Kascelan is listed in the police records of Montenegro as one of the leaders of the drug gang based in the city of Kotor. In 2019, he denied any involvement in drug trafficking.

The gang was embroiled in a six-year war with rival gang Skaljari, also from Kotor. At least 40 people have been killed in Montenegro, Serbia, Austria and Greece in the conflict.

The Kavac and Skaljari gangs take their names from the neighborhoods of Kotor, a medieval town of some 20,000 inhabitants in Boka Bay in Montenegro.

The conflict began in 2015, after 300 kilos of cocaine disappeared from an apartment in Valencia, Spain, in 2014.

In May 2017, the state special prosecutor’s office indicted Kascelan for organizing a criminal group involved in extortion, loan sharking, illegal possession of weapons, selling drugs, licensing drug use, bribery, serious crimes against public safety and money laundering.

In December 2018, he was arrested in the Czech Republic, under an Interpol Red Notice.
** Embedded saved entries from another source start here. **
import Mathlib
import Literature.Analysis.FluidPDE.VectorCalculus
import HarnessLib

/-!
# Route `EfficiencyFloor`, crux `NearSaturationNearMaximiser` (stmt-NavierStokesRegularity-25482; part 2/4 of the
# `LerayFloorGap` rung of `ProductionEfficiencyDecay`, stmt-22866): the AMPLITUDE HALF — near-saturation of the
# Lu–Doering cubic law pins the palinstrophy ratio to the Young optimum and the efficiency to `≥ 1 − δ`

Helper file (`--supports stmt-NavierStokesRegularity-25482 --as helper`; first helper on that item). The item says: given the
sharp one-sided Lu–Doering constant `c⋆` and `ε > 0` there is `δ > 0` such that every admissible field `v` whose
instantaneous enstrophy production NEARLY SATURATES the cubic law,
`(1 − δ)·(27c⋆⁴/(128ν³))·Z³ ≤ 2S − 2ν·Pal` (`Z = ∫|curl v|²`, `Pal = ∫|∇curl v|²_F`, `S = ∫⟨curl v, ∇v·curl v⟩`),
is `ε`-close (scale-free `Ḣ¹ ∩ Ḣ²`) to a NORMALISED MAXIMISER `m` (`S(m) = c⋆Z^{3/4}Pal^{3/4}`,
`Pal(m) = (81c⋆⁴/(256ν⁴))·Z(m)³`). Its planner-stated mechanism has two halves: "strict Young pins the amplitude ratio,
efficiency `≥ (1−δ′)c⋆` pins the shape". THIS FILE PROVES THE FIRST HALF, as exact elementary inequalities between the
three numbers `Z, Pal, S` (§1) and then for admissible fields (§2):

* `stretch_pos`, `palinstrophy_pos` — at a `(1−δ)`-saturated instant (`δ < 1`, `Z > 0`): `S > 0` and `Pal > 0`;
* `efficiency_ge` — **efficiency pinning**: `(1 − δ)·c·Z^{3/4}·Pal^{3/4} ≤ S` (`0 ≤ δ ≤ 1`; one line from the Young
  envelope `2cZ^{3/4}Pal^{3/4} − 2ν·Pal ≤ (27c⁴/(128ν³))Z³`, re-derived as `young_envelope` so that the file is
  route-independent; same statement as the tree's `LuDoeringRung.young_envelope`);
* `quarter_window` — **amplitude pinning**: `|Pal^{1/4} − (3c/(4ν))·Z^{3/4}| ≤ √δ·(3c/(4ν))·Z^{3/4}`
  (in the variables `b = Pal^{1/4}`, `u = (3c/(4ν))Z^{3/4}` the saturation defect is the Lu–Doering polynomial
  `(2ν/3)·(3b⁴ − 4ub³ + u⁴) = (2ν/3)·(b − u)²(3b² + 2bu + u²) ≥ (2ν/3)·u²(b − u)²`, and it is `≤ δ·(2ν/3)u⁴`);
* `palinstrophy_le_window`, `window_le_palinstrophy` — hence the palinstrophy ratio sits in the window
  `(1 − √δ)⁴·λ⋆·Z³ ≤ Pal ≤ (1 + √δ)⁴·λ⋆·Z³`, `λ⋆ = 81c⁴/(256ν⁴)` the Young-optimal ratio of the item's normalisation;
* `of_nearSaturation` (§2) — the same four facts for an admissible field `v` (smooth, divergence-free, `D⁰v, D¹v, D²v ∈ L²`)
  under the item's hypotheses VERBATIM (one-sided admissibility of `c`, `0 < Z(v)`, the `(1−δ)`-saturation inequality).

WHAT REMAINS OF stmt-25482 after this file (its exact open content, XL): the SHAPE half — an admissible field with
efficiency `S ≥ (1 − δ′)·c⋆·Z^{3/4}Pal^{3/4}` is `ε`-close in `Ḣ¹ ∩ Ḣ²`, after the Navier–Stokes scaling, to a maximiser
of the scale-invariant functional `S/(Z^{3/4}Pal^{3/4})` (attainment of `c⋆` on `ℝ³` included: concentration-compactness with
vanishing excluded by the landed `EfficiencyConcentration` stmt-23111 and dichotomy by strict superadditivity). The
viscosity `ν`, the cubic law and the normalisation `Pal = λ⋆Z³` no longer appear in it: by `quarter_window` the field's own
ratio is already `(1 ± √δ)⁴`-close to `λ⋆`, so the nearest maximiser can be taken normalised.

HONEST FRAMING: inequalities between real numbers / about one HYPOTHETICAL near-saturating field; nothing about
Navier–Stokes dynamics is used; stmt-25482, `LerayFloorGap` (25164), `ProductionEfficiencyDecay` (22866) and
Navier–Stokes regularity stay OPEN; no summit statement is proved. Reference for the envelope and its optimum:
L. Lu, C. R. Doering, Indiana Univ. Math. J. 57 (2008) 2693–2727, eq. (5)–(6). [folklore]
-/

-- the problem directory repeats the summit name (`NavierStokesRegularity/NavierStokesRegularity`)
set_option linter.dupNamespace false

noncomputable section

namespace Summit.NavierStokesRegularity.NavierStokesRegularity.Theorems

namespace NearSaturationNearMaximiser

namespace Amplitude

open MeasureTheory
open scoped InnerProductSpace
open Literature.Analysis.FluidPDE

/-! ### §1 Three real numbers `Z, Pal, S` at a near-saturated instant -/

section algebra

variable {c ν δ Z P S : ℝ}

/-- **Weighted AM–GM in Lu–Doering form** (re-derived here to keep this file route-independent; the same statement is
`ProductionEfficiencyDecay.LuDoeringRung.young_envelope` in the tree): for `Z, Pal ≥ 0`, `ν > 0` and any real `c`,
`2cZ^{3/4}Pal^{3/4} − 2ν·Pal ≤ (27c⁴/(128ν³))Z³` — with `X = 4νPal^{1/4}`, `Y = 3cZ^{3/4}` this is `4X³Y ≤ 3X⁴ + Y⁴`.
[cite: LuDoering2008, eq. (6)] -/
theorem young_envelope (hν : 0 < ν) (hZ : 0 ≤ Z) (hP : 0 ≤ P) :
    2 * (c * Z ^ (3 / 4 : ℝ) * P ^ (3 / 4 : ℝ)) - 2 * ν * P ≤ 27 * c ^ 4 / (128 * ν ^ 3) * Z ^ 3 := by
  -- adapted from Theorems/EfficiencyFloorProductionEfficiencyDecayLuDoeringRung.lean (young_envelope)
  set a : ℝ := P ^ (1 / 4 : ℝ) with ha_def
  set b : ℝ := Z ^ (3 / 4 : ℝ) with hb_def
  have ha : 0 ≤ a := Real.rpow_nonneg hP _
  have hb : 0 ≤ b := Real.rpow_nonneg hZ _
  have hP1 : P = a ^ 4 := by
    rw [ha_def, ← Real.rpow_mul_natCast hP]; norm_num
  have hP34 : P ^ (3 / 4 : ℝ) = a ^ 3 := by
    rw [ha_def, ← Real.rpow_mul_natCast hP]; norm_num
  have hZ3 : Z ^ 3 = b ^ 4 := by
    rw [hb_def, ← Real.rpow_mul_natCast hZ]; norm_num
  rw [hP34, hZ3, hP1]
  have hν3 : 0 < 128 * ν ^ 3 := by positivity
  rw [div_mul_eq_mul_div, le_div_iff₀ hν3]
  have key : 0 ≤ (4 * ν * a - 3 * c * b) ^ 2 * (2 * (4 * ν * a) ^ 2 + (4 * ν * a + 3 * c * b) ^ 2) := by
    positivity
  nlinarith [key, ha, hb, hν]

/-- **Near-saturation forces positive stretching**: if `δ < 1`, `Z > 0`, `Pal ≥ 0` and
`(1−δ)(27c⁴/(128ν³))Z³ ≤ 2S − 2ν·Pal` with `c, ν > 0`, then `S > 0`. [folklore] -/
theorem stretch_pos (hc : 0 < c) (hν : 0 < ν) (hδ : δ < 1) (hZ : 0 < Z) (hP : 0 ≤ P)
    (hsat : (1 - δ) * (27 * c ^ 4 / (128 * ν ^ 3)) * Z ^ 3 ≤ 2 * S - 2 * ν * P) : 0 < S := by
  have h1 : 0 < (1 - δ) * (27 * c ^ 4 / (128 * ν ^ 3)) * Z ^ 3 := by
    have : 0 < 1 - δ := by linarith
    positivity
  nlinarith [mul_nonneg hν.le hP]
import Mathlib
import Summits.PneNP.PneNP.Theorems.ConvexRankGatesConvexGateBlindMonoMomentVar
import Summits.PneNP.PneNP.Theorems.ConvexRankGatesConvexGateBlindCatchTwoMatrix

/-!
# PneNP / ConvexRankGates — `ConvexGateBlind`: the third-generation catch bound, matrix form

Helpers (`--supports stmt-PneNP-10680`), COLUMN-SPACE line (prover seat 2, session 16): `…CatchTwoMatrix.card_monoMass_gt_le_two`
with the VARIANCE-SENSITIVE moment bound `…MonoMomentVar.expMoment_le_var` in case (A). With `λ = q/(24DL)` (admissible when
`q ≤ 12L`) the first term becomes `q^m · exp(−q·W/(288·D·L))` instead of `q^m · exp(−W/(1152·D·L))`: a gain `4q` in the
exponent (stub `catch_var_matrix`). Case (B) and the quarter hypothesis are unchanged. [new]
-/

set_option linter.dupNamespace false

namespace Summit.PneNP.PneNP.Theorems

open Finset Real

noncomputable section

variable {m : ℕ}

/-- **Third-generation catch bound, matrix form.** See the module docstring. [new] -/
theorem card_monoMass_gt_le_var {q : ℕ} (hq : 3 ≤ q) (V : Fin m → Fin m → ℝ) (hVsym : ∀ x y, V x y = V y x)
    (hV0 : ∀ x, V x x = 0) {W L β D : ℝ} (hWpos : 0 < W) (hL1 : 1 ≤ L) (hLq : (q : ℝ) ≤ 12 * L) (hβ0 : 0 < β) (hD : 0 < D)
    (hdegsum : ∑ x, ∑ y, |V x y| ≤ 2 * L * W) (hVle : ∀ x y, V x y ≤ β * W)
    (hmass : ∑ x, ∑ y, V x y = 2 * W) (H : Finset (Fin m)) (hHdeg : ∀ x, x ∉ H → ∑ y, |V x y| ≤ D)
    (hneg : (∑ a ∈ H, ∑ b ∈ H, max (-V a b) 0) / 2 ≤
      (1 / 4) * ((∑ x, ∑ y, V x y) / 2 - (∑ a ∈ H, ∑ b ∈ H, V a b) / 2)) :
    ((((Finset.univ : Finset (Fin m → Fin q)).filter fun c =>
        W < (∑ a, ∑ b, if c a = c b then V a b else 0) / 2).card : ℝ)) ≤
      (q : ℝ) ^ m * Real.exp (-((q : ℝ) * W / (288 * D * L))) + (q : ℝ) ^ m * Real.exp (-(1 / (5200 * Real.sqrt β))) := by
  classical
  have hqpos : 0 < q := by omega
  have hqR3 : (3 : ℝ) ≤ q := by exact_mod_cast hq
  have hqRpos : (0 : ℝ) < q := by linarith
  have hLpos : 0 < L := by linarith
  have hsqβ : 0 < Real.sqrt β := Real.sqrt_pos.2 hβ0
  have hβW : 0 ≤ β * W := (mul_pos hβ0 hWpos).le
  -- the positive part and the masses inside `H`
  set Vp : Fin m → Fin m → ℝ := fun a b => max (V a b) 0 with hVp
  have hVp0 : ∀ a b, 0 ≤ Vp a b := fun a b => le_max_right _ _
  have hVle' : ∀ a b, V a b ≤ Vp a b := fun a b => le_max_left _ _
  have hVsplit : ∀ a b, V a b = Vp a b - max (-V a b) 0 := fun a b => (max_zero_sub_max_neg_zero_eq_self (V a b)).symm
  obtain ⟨massH, hmassH⟩ : ∃ x : ℝ, x = (∑ a ∈ H, ∑ b ∈ H, V a b) / 2 := ⟨_, rfl⟩
  obtain ⟨posH, hposH⟩ : ∃ x : ℝ, x = (∑ a ∈ H, ∑ b ∈ H, Vp a b) / 2 := ⟨_, rfl⟩
  obtain ⟨negH, hnegH⟩ : ∃ x : ℝ, x = (∑ a ∈ H, ∑ b ∈ H, max (-V a b) 0) / 2 := ⟨_, rfl⟩
  obtain ⟨massOut, hmassOut⟩ : ∃ x : ℝ, x = (∑ x, ∑ y, V x y) / 2 - (∑ a ∈ H, ∑ b ∈ H, V a b) / 2 := ⟨_, rfl⟩
  have hnegH0 : 0 ≤ negH := by
    rw [hnegH]; exact div_nonneg (Finset.sum_nonneg fun a _ => Finset.sum_nonneg fun b _ => le_max_right _ _) (by norm_num)
  have hsplitH : massH = posH - negH := by
    rw [hmassH, hposH, hnegH, ← sub_div, ← Finset.sum_sub_distrib]
    congr 1
    refine Finset.sum_congr rfl fun a _ => ?_
    rw [← Finset.sum_sub_distrib]
    exact Finset.sum_congr rfl fun b _ => hVsplit a b
  have hWsplit : W = massOut + massH := by rw [hmassOut, hmassH, hmass]; ring
  rw [← hnegH, ← hmassOut] at hneg
  have hmassOut0 : 0 ≤ massOut := by linarith
  -- monochromatic masses
  set MH : (Fin m → Fin q) → ℝ := fun c => (∑ a ∈ H, ∑ b ∈ H, if c a = c b then V a b else 0) / 2 with hMH
  set monoPos : (Fin m → Fin q) → ℝ := fun c => (∑ a ∈ H, ∑ b ∈ H, if c a = c b then Vp a b else 0) / 2
    with hmonoPos
  have hMH_le : ∀ c, MH c ≤ monoPos c := by
    intro c
    simp only [hMH, hmonoPos]
    refine div_le_div_of_nonneg_right (Finset.sum_le_sum fun a _ => Finset.sum_le_sum fun b _ => ?_) (by norm_num)
    split_ifs
    · exact hVle' a b
    · exact le_rfl
  have hmonoPos_le : ∀ c, monoPos c ≤ posH := by
    intro c
    simp only [hmonoPos, hposH]
    refine div_le_div_of_nonneg_right (Finset.sum_le_sum fun a _ => Finset.sum_le_sum fun b _ => ?_) (by norm_num)
    split_ifs
    · exact le_rfl
    · exact hVp0 a b
  -- the centred outside mass `Dev` of `expMoment_le`
  obtain ⟨Dev, hDev⟩ : ∃ T : (Fin m → Fin q) → ℝ, ∀ c, T c =
      (∑ a, ∑ b, if c a = c b then V a b else 0) / 2 - (∑ a ∈ H, ∑ b ∈ H, if c a = c b then V a b else 0) / 2 -
        ((∑ a, ∑ b, V a b) / 2 - (∑ a ∈ H, ∑ b ∈ H, V a b) / 2) / q := ⟨fun c => _, fun c => rfl⟩
  -- the restricted positive part as a matrix on `Fin m`
  set V' : Fin m → Fin m → ℝ := fun a b => if a ∈ H ∧ b ∈ H then Vp a b else 0 with hV'
  have hV'sym : ∀ x y, V' x y = V' y x := by
    intro x y
    simp only [hV', hVp]
    by_cases hx : x ∈ H <;> by_cases hy : y ∈ H <;> simp [hx, hy, hVsym x y]
  have hV'0 : ∀ x, V' x x = 0 := by
    intro x; simp only [hV', hVp, hV0, max_self]; split_ifs <;> rfl
  have hV'nn : ∀ x y, 0 ≤ V' x y := by
    intro x y; simp only [hV']; split_ifs
    · exact hVp0 x y
    · exact le_rfl
  have hV'le : ∀ x y, V' x y ≤ β * W := by
    intro x y; simp only [hV']; split_ifs
    · exact max_le (hVle x y) hβW
    · exact hβW
  have hV'mass : ∑ x, ∑ y, V' x y = 2 * posH := by
    rw [hV', sum_sum_ite_mem_and, hposH]; ring
  have hV'mono : ∀ c : Fin m → Fin q, (∑ a, ∑ b, if c a = c b then V' a b else 0) / 2 = monoPos c := by
    intro c
    simp only [hmonoPos]
    congr 1
    rw [← sum_sum_ite_mem_and H (fun a b => if c a = c b then Vp a b else 0)]
    refine Finset.sum_congr rfl fun a _ => Finset.sum_congr rfl fun b _ => ?_
    simp only [hV']
    split_ifs <;> rfl
  -- the two events
  set A : Finset (Fin m → Fin q) := (Finset.univ : Finset (Fin m → Fin q)).filter (fun c => W / 6 ≤ Dev c) with hA
  set B : Finset (Fin m → Fin q) := (Finset.univ : Finset (Fin m → Fin q)).filter
    (fun c => 2 / 3 * posH ≤ (∑ a, ∑ b, if c a = c b then V' a b else 0) / 2) with hB
  -- Case analysis: a bad colouring outside `A` forces `posH > 3W/5` and lies in `B`
  have hcaseB : ∀ c : Fin m → Fin q, W < (∑ a, ∑ b, if c a = c b then V a b else 0) / 2 → ¬ (W / 6 ≤ Dev c) →
      3 / 5 * W < posH ∧ 2 / 3 * posH ≤ (∑ a, ∑ b, if c a = c b then V' a b else 0) / 2 := by
    intro c hbad hnotA
    rw [not_le, hDev c] at hnotA
    rw [hV'mono c]
    have h1 := hMH_le c
    have h2 := hmonoPos_le c
    simp only [hMH] at h1
    -- `Φ = W - massOut/q - MH c < W/6`
    have hΦ : W - massOut / q - (∑ a ∈ H, ∑ b ∈ H, if c a = c b then V a b else 0) / 2 < W / 6 := by
      rw [hmassOut]; linarith
    -- `massOut/q ≤ massOut/3`
    have hq' : massOut / q ≤ massOut / 3 := div_le_div_of_nonneg_left hmassOut0 (by norm_num) hqR3
    -- lower bound `Φ ≥ (5/12) massOut + (posH - monoPos c)`
    have hlow : 5 / 12 * massOut + (posH - monoPos c) < W / 6 := by
      have : W - massOut / q - (∑ a ∈ H, ∑ b ∈ H, if c a = c b then V a b else 0) / 2 ≥
          massOut + (posH - negH) - massOut / 3 - monoPos c := by
        rw [hWsplit, hsplitH] at *
        linarith
      linarith
    have hbich : 0 ≤ posH - monoPos c := by linarith
    have hmo : massOut < 2 / 5 * W := by linarith
    have hpos : 3 / 5 * W < posH := by
      have : posH = W - massOut + negH := by rw [hWsplit, hsplitH]; ring
      rw [this]; linarith
    refine ⟨hpos, ?_⟩
    linarith
  -- hence `BAD ⊆ A ∪ B` when `3W/5 < posH`, and `BAD ⊆ A` otherwise
  have hcardA : ((A.card : ℝ)) ≤ (q : ℝ) ^ m * Real.exp (-((q : ℝ) * W / (288 * D * L))) := by
    obtain ⟨lam, hlam⟩ : ∃ lam : ℝ, lam = (q : ℝ) / (24 * D * L) := ⟨_, rfl⟩
    have hlam0 : 0 ≤ lam := by rw [hlam]; positivity
    have hdegH' : ∀ x, x ∉ H → 2 * lam * ∑ y, |V x y| ≤ 1 := by
      intro x hx
      calc 2 * lam * ∑ y, |V x y| ≤ 2 * lam * D := mul_le_mul_of_nonneg_left (hHdeg x hx) (by positivity)
        _ = (q : ℝ) / (12 * L) := by rw [hlam]; field_simp; ring
        _ ≤ 1 := by rw [div_le_one (by positivity)]; linarith
    have hmom := expMoment_le_var V hVsym hV0 hqpos H hlam0 hdegH' (q := q)
    simp only [← hDev] at hmom
    have hmarkov := card_filter_le_mul_exp Dev hlam0 (W / 6)
    have hdeg0 : ∀ x, 0 ≤ ∑ y, |V x y| := fun x => Finset.sum_nonneg fun y _ => abs_nonneg _
    have hdeg2 : ∑ x ∈ Hᶜ, (∑ y, |V x y|) ^ 2 ≤ D * (2 * L * W) := by
      calc ∑ x ∈ Hᶜ, (∑ y, |V x y|) ^ 2 ≤ ∑ x ∈ Hᶜ, D * ∑ y, |V x y| := by
            refine Finset.sum_le_sum fun x hx => ?_
            rw [sq]
            exact mul_le_mul_of_nonneg_right (hHdeg x (Finset.mem_compl.1 hx)) (hdeg0 x)
        _ = D * ∑ x ∈ Hᶜ, ∑ y, |V x y| := by rw [Finset.mul_sum]
        _ ≤ D * ∑ x, ∑ y, |V x y| := by
            refine mul_le_mul_of_nonneg_left ?_ hD.le
            exact Finset.sum_le_sum_of_subset_of_nonneg (Finset.subset_univ _) fun x _ _ => hdeg0 x
        _ ≤ D * (2 * L * W) := mul_le_mul_of_nonneg_left hdegsum hD.le
    have h1 : Real.exp (lam ^ 2 / q * ∑ x ∈ Hᶜ, (∑ y, |V x y|) ^ 2) ≤ Real.exp (lam ^ 2 / q * (D * (2 * L * W))) :=
      Real.exp_le_exp.2 (mul_le_mul_of_nonneg_left hdeg2 (by positivity))
    have h2 : -(lam * (W / 6)) + lam ^ 2 / q * (D * (2 * L * W)) = -((q : ℝ) * W / (288 * D * L)) := by
      rw [hlam]; field_simp; ring
    calc ((A.card : ℝ)) ≤ Real.exp (-(lam * (W / 6))) * ∑ c, Real.exp (lam * Dev c) := hmarkov
      _ ≤ Real.exp (-(lam * (W / 6))) * ((q : ℝ) ^ m * Real.exp (lam ^ 2 / q * ∑ x ∈ Hᶜ, (∑ y, |V x y|) ^ 2)) :=
          mul_le_mul_of_nonneg_left hmom (Real.exp_pos _).le
      _ ≤ Real.exp (-(lam * (W / 6))) * ((q : ℝ) ^ m * Real.exp (lam ^ 2 / q * (D * (2 * L * W)))) :=
          mul_le_mul_of_nonneg_left (mul_le_mul_of_nonneg_left h1 (by positivity)) (Real.exp_pos _).le
      _ = (q : ℝ) ^ m * Real.exp (-(lam * (W / 6)) + lam ^ 2 / q * (D * (2 * L * W))) := by
          rw [Real.exp_add]; ring
      _ = (q : ℝ) ^ m * Real.exp (-((q : ℝ) * W / (288 * D * L))) := by rw [h2]
  have hexpB0 : 0 ≤ (q : ℝ) ^ m * Real.exp (-(1 / (5200 * Real.sqrt β))) := by positivity
  by_cases hpos : 3 / 5 * W < posH
  · -- `BAD ⊆ A ∪ B`
    have hposH0 : 0 < posH := by linarith
    have hsub : ((Finset.univ : Finset (Fin m → Fin q)).filter fun c =>
          W < (∑ a, ∑ b, if c a = c b then V a b else 0) / 2) ⊆ A ∪ B := by
      intro c hc
      rw [Finset.mem_filter] at hc
      rw [Finset.mem_union]
      by_cases hcA : W / 6 ≤ Dev c
      · exact Or.inl (Finset.mem_filter.2 ⟨Finset.mem_univ _, hcA⟩)
      · exact Or.inr (Finset.mem_filter.2 ⟨Finset.mem_univ _, (hcaseB c hc.2 hcA).2⟩)
    have hcardB : ((B.card : ℝ)) ≤ (q : ℝ) ^ m * Real.exp (-(1 / (5200 * Real.sqrt β))) := by
      have hB1 := card_monoMass_ge_twoThirds_le hq V' hV'sym hV'0 hV'nn hposH0 (mul_pos hβ0 hWpos) hV'mass hV'le
      refine hB1.trans (mul_le_mul_of_nonneg_left (Real.exp_le_exp.2 ?_) (by positivity))
      -- `1/(5200 √β) ≤ posH / (1152 √(12 posH (βW)))`
      have hs0 : 0 < Real.sqrt (12 * posH * (β * W)) := Real.sqrt_pos.2 (by positivity)
      have hkey : 1152 * Real.sqrt (12 * posH * (β * W)) ≤ 5200 * Real.sqrt β * posH := by
        have hrhs0 : 0 ≤ 5200 / 1152 * Real.sqrt β * posH := by positivity
        have h := (Real.sqrt_le_left hrhs0).2 (show 12 * posH * (β * W) ≤ (5200 / 1152 * Real.sqrt β * posH) ^ 2 by
          rw [mul_pow, mul_pow, Real.sq_sqrt hβ0.le]
          nlinarith [mul_pos hβ0 hWpos, mul_pos hβ0 hposH0])
        linarith
      rw [neg_le_neg_iff, div_le_div_iff₀ (by positivity) (by positivity)]
      linarith
    calc ((((Finset.univ : Finset (Fin m → Fin q)).filter fun c =>
            W < (∑ a, ∑ b, if c a = c b then V a b else 0) / 2).card : ℝ))
        ≤ ((A ∪ B).card : ℝ) := by exact_mod_cast Finset.card_le_card hsub
      _ ≤ (A.card : ℝ) + (B.card : ℝ) := by exact_mod_cast Finset.card_union_le A B
      _ ≤ _ := add_le_add hcardA hcardB
  · -- `BAD ⊆ A`
    have hsub : ((Finset.univ : Finset (Fin m → Fin q)).filter fun c =>
          W < (∑ a, ∑ b, if c a = c b then V a b else 0) / 2) ⊆ A := by
      intro c hc
      rw [Finset.mem_filter] at hc
      by_cases hcA : W / 6 ≤ Dev c
      · exact Finset.mem_filter.2 ⟨Finset.mem_univ _, hcA⟩
      · exact absurd (hcaseB c hc.2 hcA).1 hpos
    calc ((((Finset.univ : Finset (Fin m → Fin q)).filter fun c =>
            W < (∑ a, ∑ b, if c a = c b then V a b else 0) / 2).card : ℝ))
        ≤ (A.card : ℝ) := by exact_mod_cast Finset.card_le_card hsub
      _ ≤ (q : ℝ) ^ m * Real.exp (-((q : ℝ) * W / (288 * D * L))) := hcardA
      _ ≤ _ := le_add_of_nonneg_right hexpB0

/-- **Third-generation catch bound, matrix form** (registered form of `card_monoMass_gt_le_var`). [new] -/
theorem catch_var_matrix : ∀ {m q : ℕ}, 3 ≤ q → ∀ (V : Fin m → Fin m → ℝ), (∀ x y, V x y = V y x) → (∀ x, V x x = 0) → ∀ (W L β D : ℝ), 0 < W → 1 ≤ L → (q : ℝ) ≤ 12 * L → 0 < β → 0 < D → ∑ x, ∑ y, |V x y| ≤ 2 * L * W → (∀ x y, V x y ≤ β * W) → ∑ x, ∑ y, V x y = 2 * W → ∀ (H : Finset (Fin m)), (∀ x, x ∉ H → ∑ y, |V x y| ≤ D) → (∑ a ∈ H, ∑ b ∈ H, max (-V a b) 0) / 2 ≤ (1 / 4) * ((∑ x, ∑ y, V x y) / 2 - (∑ a ∈ H, ∑ b ∈ H, V a b) / 2) → ((((Finset.univ : Finset (Fin m → Fin q)).filter fun c => W < (∑ a, ∑ b, if c a = c b then V a b else 0) / 2).card : ℝ)) ≤ (q : ℝ) ^ m * Real.exp (-((q : ℝ) * W / (288 * D * L))) + (q : ℝ) ^ m * Real.exp (-(1 / (5200 * Real.sqrt β))) :=
  fun hq V hVsym hV0 _ _ _ _ hW hL hLq hβ hD hdegsum hVle hmass H hHdeg hneg =>
    card_monoMass_gt_le_var hq V hVsym hV0 hW hL hLq hβ hD hdegsum hVle hmass H hHdeg hneg

end

end Summit.PneNP.PneNP.Theorems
Police said he was wanted for criminal prosecution in Montenegro on suspicion of attempted murder, creation of a criminal organization and loan sharking.

But the Podgorica Higher Court released him on bail in 2019, after accepting a bond of more than 500,000 euros in real estate. So far, he has only been accused of organized loan sharking.

Organized crime runs deep in Montenegro, a former Yugoslav republic of some 630,000 people that for years served as a transit point for cigarettes and illicit drugs.

A UNESCO World Heritage site and popular tourist destination, Kotor made headlines a decade ago when it emerged that notorious Balkan drug lord Darko Saric, jailed in Belgrade in 2015 for trafficking of cocaine from Latin America, had started to invest huge sums of money in the city, mainly in tourism.